Outstanding jan-japp!
I had to make the following code changes to get it to run on the Tezro. I guess you are using the (older?) CBLAS routines as opposed to the SCSL C interface.
man INTRO_BLAS3 wrote:
NOTE: SCSL supports two different C interfaces to the BLAS:
* The C interface described in this man page and in individual BLAS man
pages follows the same conventions used for the C interface to the
SCSL signal processing library.
* SCSL also supports the C interface to the legacy BLAS set forth by
the BLAS Technical Forum. This interface supports row-major storage
of multidimensional arrays; see INTRO_CBLAS(3S) for details.
Here's the diff output:
Code:
Select all
~:diff test_double.c test_double.orig.c
5,6c5,6
< /* #include <cblas.h> */
< #include <scsl_blas.h>
---
> #include <cblas.h>
>
42c42
< dgemm("N", "N", n, n, n, alpha, &a[0], n, &b[0], n, beta, &c[0], n);
---
> dgemm(NoTranspose, NoTranspose, n, n, n, alpha, &a[0], n, &b[0], n, beta, &c[0], n);
and the compile line changes (for me) to:
cc -fullwarn -O3 -Ofast=IP35 -IPA -o test_double test_double.c -lscs -lftn
The
result
is
test_double
Using default value, n = 128
Elapsed time to multiply two matrices of order 128: 0.003320
Now, to be fair I re-ran the origin test_quad in "double" mode (replace long double -> double ) and got:
~:cc -fullwarn -O3 -Ofast=IP35 -IPA -o test_quad-double test_quad-double.c
~:test_quad-double Using default value, n = 128
size of double: 8
Elapsed time to multiply two matrices of order 128: 0.002489
which was
faster
(!) than the blas routine on my machine.
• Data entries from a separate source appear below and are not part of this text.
import Literature.AlgebraicGeometry.Resolution.AlterationsNormalFormBlowup
import Literature.AlgebraicGeometry.Resolution.FormalNormalCrossingsEtale
import Literature.AlgebraicGeometry.Resolution.FormalBranchesLocal
import Literature.AlgebraicGeometry.Resolution.EtaleSpread
import Literature.AlgebraicGeometry.Resolution.RegularImpliesSmooth
import Literature.AlgebraicGeometry.Resolution.ArtinApproximationProofs
import Literature.AlgebraicGeometry.Resolution.AlterationsBoundarySmoothLocus
import Mathlib.AlgebraicGeometry.AlgClosed.Basic
import HarnessLib

/-!
# `DeJong1996FormalNormalCrossings` holds: formal normal crossings are normal crossings
(de Jong 1996, 4.25 (i) ⇒ 2.4), without Artin approximation

Topic: `Literature/AlgebraicGeometry/Resolution`. DISCHARGE of the named fact
`DeJong1996FormalNormalCrossings` of `AlterationsNormalFormBlowup.lean` — the equivalence used
silently by de Jong 1996 between the complete-local-ring description of a normal crossings
divisor in 4.25 (i)/4.27 (Kollár 2007, Rem. 1.45: "local analytic or formal coordinates … such
that `D = (∏ᵢ xᵢ^{mᵢ} = 0)`") and the étale-local Definition 2.4 invoked in 4.28 (Stacks 0BSF):
for a pair `(X, Z)` in Situation 4.25 (`DeJong1996.NormalFormPair f Z d`) with `X` regular, `Z` is
a normal crossings divisor (`IsNormalCrossingsDivisor`).

The tree already reduces the fact to Artin's approximation theorem
(`DeJong1996FormalNormalCrossings.of_artinApproximation`, `FormalNormalCrossingsEtale.lean`), itself
reduced to Popescu's theorem and Mizutani's theorem, both open. This file proves it
UNCONDITIONALLY, along the elementary route prepared in `FormalBranchesModel.lean`,
`FormalBranchesChart.lean`, `FormalBranchesJacobian.lean`, `FormalBranchesSplitting.lean`,
`FormalBranchesLocal.lean` and `EtaleSpread.lean`: the formal branches of `Z` at a closed point
`x` are algebraised by the generic chart of the blow-up of `Z` along the Jacobian ideal of its
double locus (a FINITE algebra `C` over `𝒪_{X,x}` with `𝒪̂ ⊗ C ≅ Π_j 𝒪̂/(x_j)`, because affine
blow-up algebras commute with the flat base change `𝒪 → 𝒪̂`), the finite algebra `C` splits
étale-locally (Stacks 00UL, Mathlib), the branch ideals then descend from the completion to the
étale neighbourhood by faithful flatness, and strict normal crossings descend with them
(`exists_rsop_prod_of_flat`). No excellence or G-ring property of `𝒪_{X,x}` is used.

* `essFiniteType_formallySmooth_stalk` — the local ring of a regular point of a scheme locally of
  finite type over a perfect field is essentially of finite type and formally smooth over the
  field (tree `isSmoothAt_of_isRegularLocalRing_of_formallySmooth_residueField`, Stacks 00TV);
* `exists_etale_isStrictNormalCrossingsAt_of_formal_of_isAlgClosed` — the pointwise theorem of
  `FormalNormalCrossingsEtale.lean` without the Artin hypothesis: local algebra
  (`exists_etale_isSNCIdeal_of_formal`), spreading of the étale algebra to an affine chart
  (`exists_etale_spread`), and the étale neighbourhood `Spec E → Spec Γ(X, W) → X`, whose local
  ring `E_Q ≅ R'_P` carries the extended ideal of `Z` (Mathlib `Spec.stalkIso`,
  `Spec.algebraMap_stalkIso_inv`; tree `appLE_SpecMap_comp_fromSpec`, `stalkIdeal_comap`);
* `DeJong1996FormalNormalCrossings_holds` — the fact, assembled exactly as in
  `DeJong1996FormalNormalCrossings.of_artinApproximation` (spreading to a neighbourhood,
  `StrictNormalCrossingsSpread.lean`; closed points suffice, `NormalCrossingsLocal.lean`).

## Sources

* A. J. de Jong, *Smoothness, semi-stability and alterations*, Publ. Math. IHÉS 83 (1996),
  2.4 (p. 55), 4.25–4.28 (pp. 75–76). [DeJong1996]
* J. Kollár, *Lectures on Resolution of Singularities*, Ann. of Math. Stud. 166 (2007),
  Rem. 1.45. [Kollar2007]
* The Stacks Project, Tags 0BSF, 0CBS, 0C2E (the statement), 00UL, 00TV (the proof).
  [StacksProject]
-/

noncomputable section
Naive matrix mult not so bad for general matrix types?
Another test in "64 bit mode"
cc -64 -fullwarn -O3 -Ofast=IP35 -IPA -o test_double test_double.c -lscs -lftn
test_double
Using default value, n = 128
Elapsed time to multiply two matrices of order 128: 0.003326
no change from -n32. But switch in the multiprocessor version of SCSL lib and
cc -n32 -fullwarn -O3 -Ofast=IP35 -IPA -o test_double test_double.c -lscs_mp -lftn
test_double
Using default value, n = 128
Elapsed time to multiply two matrices of order 128: 0.045474
which is slower on the small matrix, so let's try the 1024x1024.
cc -n32 -fullwarn -O3 -Ofast=IP35 -IPA -o test_double test_double.c -lscs -lftn
Using default value, n = 1024
Elapsed time to multiply two matrices of order 1024: 1.320950
cc -n32 -fullwarn -O3 -Ofast=IP35 -IPA -o test_double test_double.c -lscs_mp -lftn
test_double
Using default value, n = 1024
Elapsed time to multiply two matrices of order 1024: 0.941582
as expected on larger problems the multiprocessing starts to pay off.
The message that keeps getting shoved into my face again and again with coding for performance (math or graphics) is "Know your hardware, know your problem." and find the
fast-path
for your situation. As an addendum I'd add that this implies high-performance cross-platform
code
seems to be a pipe dream.